Проверка качества продукта выполнялась с помощью теста на протромбиновое время.

Измеренное время коагуляции составило 11,9 с на нормальной контрольной плазме и 17,2 с на патологической контрольной плазме.

5. Получение реагента для определения протромбинового времени с использованием липосом, предварительно полученных путем добавления по каплям липидного раствора в водную фазу при вихревом движении, когда вихрь создается с помощью магнитной мешалки и вращающего смесительного элемента.

a. 1 г фосфолипидной смеси, выделенной из порошка из мозга кролика, растворяют в 1 мл смеси хлороформ-метанол с пропорцией 2:1, содержащей 0,5% трифторуксусной кислоты. Полученная смесь геля хранится в жидком состоянии при 55°C.
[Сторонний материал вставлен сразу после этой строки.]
import Mathlib.Geometry.Manifold.Complex
import Literature.Geometry.Kaehler.SurfaceHolomorphicTwoFormRatio
import Literature.Geometry.Kaehler.HolomorphicFormsInCharts
import HarnessLib

/-!
# Holomorphic top forms on a compact connected complex manifold with a nowhere-vanishing one form a line

Family `hodge` / trunk Kähler, layer `Literature/Geometry/Kaehler`. PROOF FILE (theorems only; no
definitions, no named facts — D-0026). Let `M` be a complex manifold charted on the complex normed
space `E` with `dim_ℂ E = n`, and let `η`, `ω₀` be complex `n`-forms holomorphic in charts
(`IsHolomorphicInCharts`, Huybrechts Def. 2.2.14: holomorphic sections of the canonical bundle
`K_M = Ω^n_M`).

* `mdifferentiableAt_topFormRatio_of_isHolomorphicInCharts` — if `ω₀ x (e) ≠ 0` near `x₀` for a
  complex frame `e`, the quotient `f = η(e)/ω₀(e)` is complex differentiable at `x₀`: in the chart
  at `x₀` both forms are germs of analytic functions with values in the `ℂ`-alternating `n`-forms,
  `η̂ = (f ∘ chart⁻¹) · ω̂₀` (`topForm_eq_ratio_smul`: `Λ^{n,0} E^* = ℂ · det_e`), so `f ∘ chart⁻¹` is
  the quotient of two analytic scalar germs with non-vanishing denominator. (For a CLOSED
  `(n,0)`-form `η` and an analytic `ω₀` this is `mdifferentiableAt_twoFormRatio` of
  `SurfaceHolomorphicTwoFormRatio` in dimension `2`; here both forms are holomorphic and `n` is
  arbitrary, so no closedness computation is needed.)
* `exists_eq_const_smul_of_isHolomorphicInCharts` — **if `M` is compact and connected and `ω₀`
  vanishes nowhere, every holomorphic `n`-form is a constant multiple of `ω₀`**: the quotient is a
  holomorphic function on a compact connected complex manifold, hence constant (Mathlib's
  `MDifferentiable.exists_eq_const_of_compactSpace`). In print: a nowhere-vanishing holomorphic
  section trivialises `K_M`, so `H⁰(M, K_M) = H⁰(M, 𝒪_M) · ω₀ = ℂ · ω₀` (Griffiths–Harris, Ch. 1 §1
  "Divisors and line bundles"; Huybrechts, Prop. 2.6.11 — so `h^{n,0} = 1` for a compact connected
  manifold with trivial canonical bundle, e.g. a Calabi–Yau hypersurface).
* `holFormsInCharts_eq_span_singleton` — the same as an equality of `ℂ`-submodules:
  `Ω^n(M) = ℂ ∙ ω₀`.

Consumer: the `Γ`-character of `H^{n,0}` of a Calabi–Yau hypersurface (`Res(Ω/F)` is nowhere zero
and transforms by `det`; `AlgebraicGeometry/HodgeTheory/CalabiYauHypersurfaceTopFormCharacter`).

## References

* [GriffithsHarris1978] P. Griffiths, J. Harris, Principles of Algebraic Geometry (1978), Ch. 0 §2
  (maximum principle on compact manifolds) and Ch. 1 §1 (divisors and line bundles).
* [Huybrechts2005] D. Huybrechts, Complex Geometry (2005), Def. 2.2.14, Prop. 2.6.11.
* [VoisinHodgeI2002] C. Voisin, Hodge Theory and Complex Algebraic Geometry I (2002), §2.3.1.
-/

noncomputable section

open scoped Manifold ContDiff Topology
open Set Filter Function
open Literature.NumberTheory.Transcendental

namespace Literature.Geometry.Kaehler

variable {E : Type*} [NormedAddCommGroup E] [NormedSpace ℂ E] [FiniteDimensional ℂ E]
  {M : Type*} [TopologicalSpace M] [ChartedSpace E M] [IsManifold 𝓘(ℝ, E) ∞ M] {n : ℕ}

/-! ### A non-zero `ℂ`-alternating top form does not vanish on a basis -/

omit [FiniteDimensional ℂ E] in
/-- A non-zero continuous `ℂ`-alternating `n`-form on an `n`-dimensional space does not vanish on
any basis (`AlternatingMap.eq_smul_basis_det`: `a = a(b) det_b`; the tree's
`HodgeTheory.apply_ne_zero_of_ne_zero`, repeated privately to keep the import cone inside
`Geometry/Kaehler`). [folklore] -/
private theorem continuousAlternatingMap_apply_basis_ne_zero (a : E [⋀^Fin n]→L[ℂ] ℂ)
    (b : Module.Basis (Fin n) ℂ E) (ha : a ≠ 0) : a b ≠ 0 := by
  intro h0
  apply ha
  have key := a.toAlternatingMap.eq_smul_basis_det b
  ext v
  have h := congrArg (fun f : E [⋀^Fin n]→ₗ[ℂ] ℂ ↦ f v) key
  simp only [AlternatingMap.smul_apply, smul_eq_mul] at h
  change a v = a b * b.det v at h
  change a v = 0
  rw [h, h0, zero_mul]

omit [FiniteDimensional ℂ E] in
/-- A holomorphic-in-charts `n`-form which is non-zero at `x` (`dim_ℂ E = n`) does not vanish on
any complex basis at `x`: its value is a `ℂ`-alternating top form
(`IsHolomorphicInCharts.exists_apply_eq_restrictScalars`), i.e. a multiple of
`dz₁ ∧ ⋯ ∧ dz_n = det` (Voisin I, §2.3.1: `Λ^{n,0} E^* = ℂ · dz_I`, `|I| = n`).
[cite: VoisinHodgeI2002, §2.3.1] -/
theorem IsHolomorphicInCharts.apply_basis_ne_zero {ω₀ : MForm 𝓘(ℝ, E) M ℂ n}
    (hω : IsHolomorphicInCharts ω₀) (b : Module.Basis (Fin n) ℂ E) {x : M} (hx : ω₀ x ≠ 0) :
    (ω₀ x : E [⋀^Fin n]→L[ℝ] ℂ) b ≠ 0 := by
  obtain ⟨a, ha⟩ := hω.exists_apply_eq_restrictScalars x
  have ha0 : a ≠ 0 := by
    rintro rfl
    exact hx (by rw [ha]; ext v; rfl)
  have h := continuousAlternatingMap_apply_basis_ne_zero a b ha0
  rwa [ha]

/-! ### The quotient of two holomorphic top forms is holomorphic -/

/-- **The quotient of two holomorphic top forms is holomorphic.** On a complex manifold `M`
charted on `E` with `dim_ℂ E = n`, let `η`, `ω₀` be `n`-forms holomorphic in charts and `e` a
complex frame of `E` with `ω₀ x (e) ≠ 0` for `x` near `x₀`. Then `f = η(e)/ω₀(e)` is complex
differentiable at `x₀`: in the chart at `x₀`, `η̂ = (f ∘ chart⁻¹) · ω̂₀` (`topForm_eq_ratio_smul`),
and `η̂`, `ω̂₀` are germs of complex-analytic functions, so `f ∘ chart⁻¹ = η̂(e)/ω̂₀(e)` is analytic
at the centre. In print: the quotient of two holomorphic sections of the canonical line bundle,
the second non-vanishing, is a holomorphic function. [cite: GriffithsHarris1978, Ch. 1 §1 (divisors and line bundles)]
[cite: Huybrechts2005, Def. 2.2.14] -/
theorem mdifferentiableAt_topFormRatio_of_isHolomorphicInCharts (hn : Module.finrank ℂ E = n)
    {η ω₀ : MForm 𝓘(ℝ, E) M ℂ n} (hη : IsHolomorphicInCharts η) (hω : IsHolomorphicInCharts ω₀)
    {e : Fin n → E} (he : LinearIndependent ℂ e) {x₀ : M}
    (hne : ∀ᶠ x in 𝓝 x₀, (ω₀ x : E [⋀^Fin n]→L[ℝ] ℂ) e ≠ 0) :
    MDifferentiableAt 𝓘(ℂ, E) 𝓘(ℂ, ℂ)
      (fun x ↦ (η x : E [⋀^Fin n]→L[ℝ] ℂ) e / (ω₀ x : E [⋀^Fin n]→L[ℝ] ℂ) e) x₀ := by
  -- the frame as a basis
  have hcard : Fintype.card (Fin n) = Module.finrank ℂ E := by simp [hn]
  set b : Module.Basis (Fin n) ℂ E := basisOfLinearIndependentOfCardEqFinrank' e he hcard with hbdef
  have hb : (b : Fin n → E) = e := coe_basisOfLinearIndependentOfCardEqFinrank' e he hcard
  set f : M → ℂ := fun x ↦ (η x : E [⋀^Fin n]→L[ℝ] ℂ) e / (ω₀ x : E [⋀^Fin n]→L[ℝ] ℂ) e with hfdef
  set φ := extChartAt 𝓘(ℝ, E) x₀ with hφ
  set y₀ : E := φ x₀ with hy₀
  set F : E → ℂ := f ∘ φ.symm with hF
  have hsymm : φ.symm y₀ = x₀ := extChartAt_to_inv x₀
  have hsymmc : ContinuousAt φ.symm y₀ := continuousAt_extChartAt_symm x₀
  -- (1) `η̂ = F • ω̂₀` near `y₀`
  have hne' : ∀ᶠ y in 𝓝 y₀, (ω₀ (φ.symm y) : E [⋀^Fin n]→L[ℝ] ℂ) e ≠ 0 := by
    have h : ∀ᶠ x in 𝓝 (φ.symm y₀), (ω₀ x : E [⋀^Fin n]→L[ℝ] ℂ) e ≠ 0 := by rw [hsymm]; exact hne
    exact hsymmc.tendsto.eventually h
  have hAFG : ∀ᶠ y in 𝓝 y₀, η.inChart x₀ y = F y • ω₀.inChart x₀ y := by
    filter_upwards [hne'] with y hy
    obtain ⟨a, ha⟩ := hω.exists_apply_eq_restrictScalars (φ.symm y)
    have hyb : (ω₀ (φ.symm y) : E [⋀^Fin n]→L[ℝ] ℂ) b ≠ 0 := by rw [hb]; exact hy
    have key := topForm_eq_ratio_smul hη.isOfType b ha hyb
    rw [hb] at key
    simp only [hF, MForm.inChart, Function.comp_apply]
    rw [key]
    ext v
    rfl
  -- (2) the analytic germs
  obtain ⟨gη, hgη, hAg⟩ := hη x₀
  obtain ⟨gω, hgω, hGg⟩ := hω x₀
  change AnalyticAt ℂ gη y₀ at hgη
  change AnalyticAt ℂ gω y₀ at hgω
  change η.inChart x₀ =ᶠ[𝓝 y₀] fun y ↦ (gη y).restrictScalars ℝ at hAg
  change ω₀.inChart x₀ =ᶠ[𝓝 y₀] fun y ↦ (gω y).restrictScalars ℝ at hGg
  set γ : E → ℂ := fun y ↦ gω y e with hγ
  set α : E → ℂ := fun y ↦ gη y e with hα
  have hγan : AnalyticAt ℂ γ y₀ := ((ContinuousAlternatingMap.apply ℂ E ℂ e).analyticAt _).comp hgω
  have hαan : AnalyticAt ℂ α y₀ := ((ContinuousAlternatingMap.apply ℂ E ℂ e).analyticAt _).comp hgη
  have hγ0 : γ y₀ ≠ 0 := by
    have h1 : (ω₀.inChart x₀ y₀ : E [⋀^Fin n]→L[ℝ] ℂ) e = γ y₀ := by rw [hGg.self_of_nhds]; rfl
    have h2 : ω₀.inChart x₀ y₀ = ω₀ x₀ := MForm.inChart_apply_self ω₀ x₀
    intro h0
    apply hne.self_of_nhds
    have h3 : (ω₀.inChart x₀ y₀ : E [⋀^Fin n]→L[ℝ] ℂ) e = 0 := h1.trans h0
    rw [h2] at h3
    exact h3
  -- (3) `F = α / γ` near `y₀`
  have hγne : ∀ᶠ y in 𝓝 y₀, γ y ≠ 0 := hγan.continuousAt.eventually_ne hγ0
  have hFeq : F =ᶠ[𝓝 y₀] fun y ↦ α y / γ y := by
    filter_upwards [hAFG, hAg, hGg, hγne] with y hyA hyη hyω hyne
    have h1 : (η.inChart x₀ y : E [⋀^Fin n]→L[ℝ] ℂ) e = F y * (ω₀.inChart x₀ y : E [⋀^Fin n]→L[ℝ] ℂ) e := by
      rw [hyA, ContinuousAlternatingMap.smul_apply, smul_eq_mul]
    rw [hyη, hyω] at h1
    change α y = F y * γ y at h1
    rw [h1, mul_div_cancel_right₀ _ hyne]
  have hFdC : DifferentiableAt ℂ F y₀ :=
    ((hαan.div hγan hγ0).differentiableAt).congr_of_eventuallyEq hFeq
  -- (4) conclusion
  rw [mdifferentiableAt_iff]
  refine ⟨?_, ?_⟩
  · have hev : (F ∘ φ) =ᶠ[𝓝 x₀] f := by
      filter_upwards [extChartAt_source_mem_nhds (I := 𝓘(ℝ, E)) x₀] with x hx
      simp only [hF, Function.comp_apply, φ.left_inv hx]
    exact (hFdC.continuousAt.comp (continuousAt_extChartAt (I := 𝓘(ℝ, E)) x₀)).congr hev
  · simp only [writtenInExtChartAt, extChartAt_model_space_eq_id, PartialEquiv.refl_coe,
      CompTriple.comp_eq]
    exact hFdC.differentiableWithinAt

/-! ### Compact connected manifolds: holomorphic top forms are multiples of a nowhere-vanishing one -/

/-- **On a compact connected complex manifold with a nowhere-vanishing holomorphic `n`-form `ω₀`
(`n = dim_ℂ M`), every holomorphic `n`-form is a constant multiple of `ω₀`.** The quotient
`f = η(e)/ω₀(e)` (any complex basis `e`; `ω₀ x (e) ≠ 0` everywhere,
`IsHolomorphicInCharts.apply_basis_ne_zero`) is holomorphic
(`mdifferentiableAt_topFormRatio_of_isHolomorphicInCharts`), hence constant on the compact
connected `M` (`MDifferentiable.exists_eq_const_of_compactSpace`), and `η = f · ω₀` pointwise
(`topForm_eq_ratio_smul`). In print: a nowhere-vanishing holomorphic section trivialises the
canonical bundle, `K_M ≅ 𝒪_M`, and `H⁰(M, 𝒪_M) = ℂ` for `M` compact connected, so
`H⁰(M, K_M) = ℂ · ω₀`. [cite: GriffithsHarris1978, Ch. 0 §2 and Ch. 1 §1]
[cite: Huybrechts2005, Prop. 2.6.11] -/
theorem exists_eq_const_smul_of_isHolomorphicInCharts [CompactSpace M] [PreconnectedSpace M]
    [IsManifold 𝓘(ℂ, E) ω M] (hn : Module.finrank ℂ E = n) {η ω₀ : MForm 𝓘(ℝ, E) M ℂ n}
    (hη : IsHolomorphicInCharts η) (hω : IsHolomorphicInCharts ω₀) (hω0 : ∀ x, ω₀ x ≠ 0) :
    ∃ c : ℂ, η = c • ω₀ := by
  set b : Module.Basis (Fin n) ℂ E := Module.finBasisOfFinrankEq ℂ E hn with hbdef
  have hne : ∀ x, (ω₀ x : E [⋀^Fin n]→L[ℝ] ℂ) b ≠ 0 := fun x ↦ hω.apply_basis_ne_zero b (hω0 x)
  set f : M → ℂ := fun x ↦ (η x : E [⋀^Fin n]→L[ℝ] ℂ) b / (ω₀ x : E [⋀^Fin n]→L[ℝ] ℂ) b with hf
  have hmd : MDifferentiable 𝓘(ℂ, E) 𝓘(ℂ, ℂ) f := fun x ↦
    mdifferentiableAt_topFormRatio_of_isHolomorphicInCharts hn hη hω b.linearIndependent
      (Eventually.of_forall fun y ↦ hne y)
  obtain ⟨c, hc⟩ := hmd.exists_eq_const_of_compactSpace (I := 𝓘(ℂ, E))
  refine ⟨c, funext fun x ↦ ?_⟩
  obtain ⟨a, ha⟩ := hω.exists_apply_eq_restrictScalars x
  have key := topForm_eq_ratio_smul hη.isOfType b ha (hne x)
  have hfx : (η x : E [⋀^Fin n]→L[ℝ] ℂ) b / (ω₀ x : E [⋀^Fin n]→L[ℝ] ℂ) b = c := by
    change f x = c
    rw [hc]; rfl
  rw [hfx] at key
  rw [Pi.smul_apply]
  exact key

/-- **`Ω^n(M) = ℂ ∙ ω₀`**: on a compact connected complex `n`-manifold, the holomorphic `n`-forms
are the `ℂ`-line spanned by any nowhere-vanishing one (`exists_eq_const_smul_of_isHolomorphicInCharts`).
[cite: GriffithsHarris1978, Ch. 1 §1] [cite: Huybrechts2005, Def. 2.2.14] -/
theorem holFormsInCharts_eq_span_singleton [CompactSpace M] [PreconnectedSpace M]
    [IsManifold 𝓘(ℂ, E) ω M] (hn : Module.finrank ℂ E = n) {ω₀ : MForm 𝓘(ℝ, E) M ℂ n}
    (hω : IsHolomorphicInCharts ω₀) (hω0 : ∀ x, ω₀ x ≠ 0) :
    holFormsInCharts E M n = ℂ ∙ ω₀ := by
  refine le_antisymm (fun η hη ↦ ?_) ?_
  · obtain ⟨c, rfl⟩ := exists_eq_const_smul_of_isHolomorphicInCharts hn hη hω hω0
    exact Submodule.smul_mem _ c (Submodule.mem_span_singleton_self ω₀)
  · rw [Submodule.span_le, Set.singleton_subset_iff]
    exact hω

end Literature.Geometry.Kaehler

end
b. 100 µл фосфолипидного раствора по каплям с помощью шприца вводят в 10 мл раствора 0,07 М трицина и 0,05 М NaN₃, приведенного в быстрое вихревое движение при комнатной температуре (25°C). Значение pH водного раствора устанавливается равным 6,6 с помощью 5М NaOH.

c. Осажденные гранулы липида удаляют.

d. Готовят 0,8 М водный раствор рекомбинантного тканевого фактора.

e. Из липосомной эмульсии и раствора, полученного как описано в пункте d, получают смесь с пропорцией 2:1, смесь оставляют в покое на десять минут.

f. Липосомную эмульсию, содержащую введенный тканевой фактор, разбавляют 3-кратно раствором, содержащим 0,025 М трицина, 0,25 М глицина, 0,11 М NaCl, 0,02M CaCl₂, 0,025 М NaN₃, 16 г/л ПЭГ 4000 и 0,0024 М Полибрена. Значение pH разбавляющего раствора устанавливается равным 7,4 с помощью 5М NaOH.

Проверка качества продукта выполнялась с помощью теста на протромбиновое время.

Измеренное время коагуляции составило 11,7 с на нормальной контрольной плазме и 16,9 с на патологической контрольной плазме.

6. Получение реагента для определения протромбинового времени с использованием липосом, предварительно полученных путем добавления по каплям липидного раствора в водную фазу при вихревом движении, когда вихрь создается с помощью эксцентричного вращения смесителя.

a. 1 г фосфолипидной смеси, выделенной из порошка из мозга кролика, растворяют в 1 мл смеси хлороформ-метанол с пропорцией 2:1, содержащей 0,5% трифторуксусной кислоты. Полученная смесь геля хранится в жидком состоянии при 55°C.

b. 100 µл фосфолипидного раствора по каплям с помощью шприца вводят в 10 мл раствора 0,07 М трицина и 0,05 М NaN₃, приведенного в быстрое вихревое движение при комнатной температуре (25°C). Значение pH водного раствора устанавливается равным 6,6 с помощью 5М NaOH.

c. Осажденные гранулы липида удаляют.

d. Готовят 0,8 М водный раствор рекомбинантного тканевого фактора.

e. Из липосомной эмульсии и раствора, полученного как описано в пункте d, получают смесь с пропорцией 2:1, смесь оставляют в покое на десять минут.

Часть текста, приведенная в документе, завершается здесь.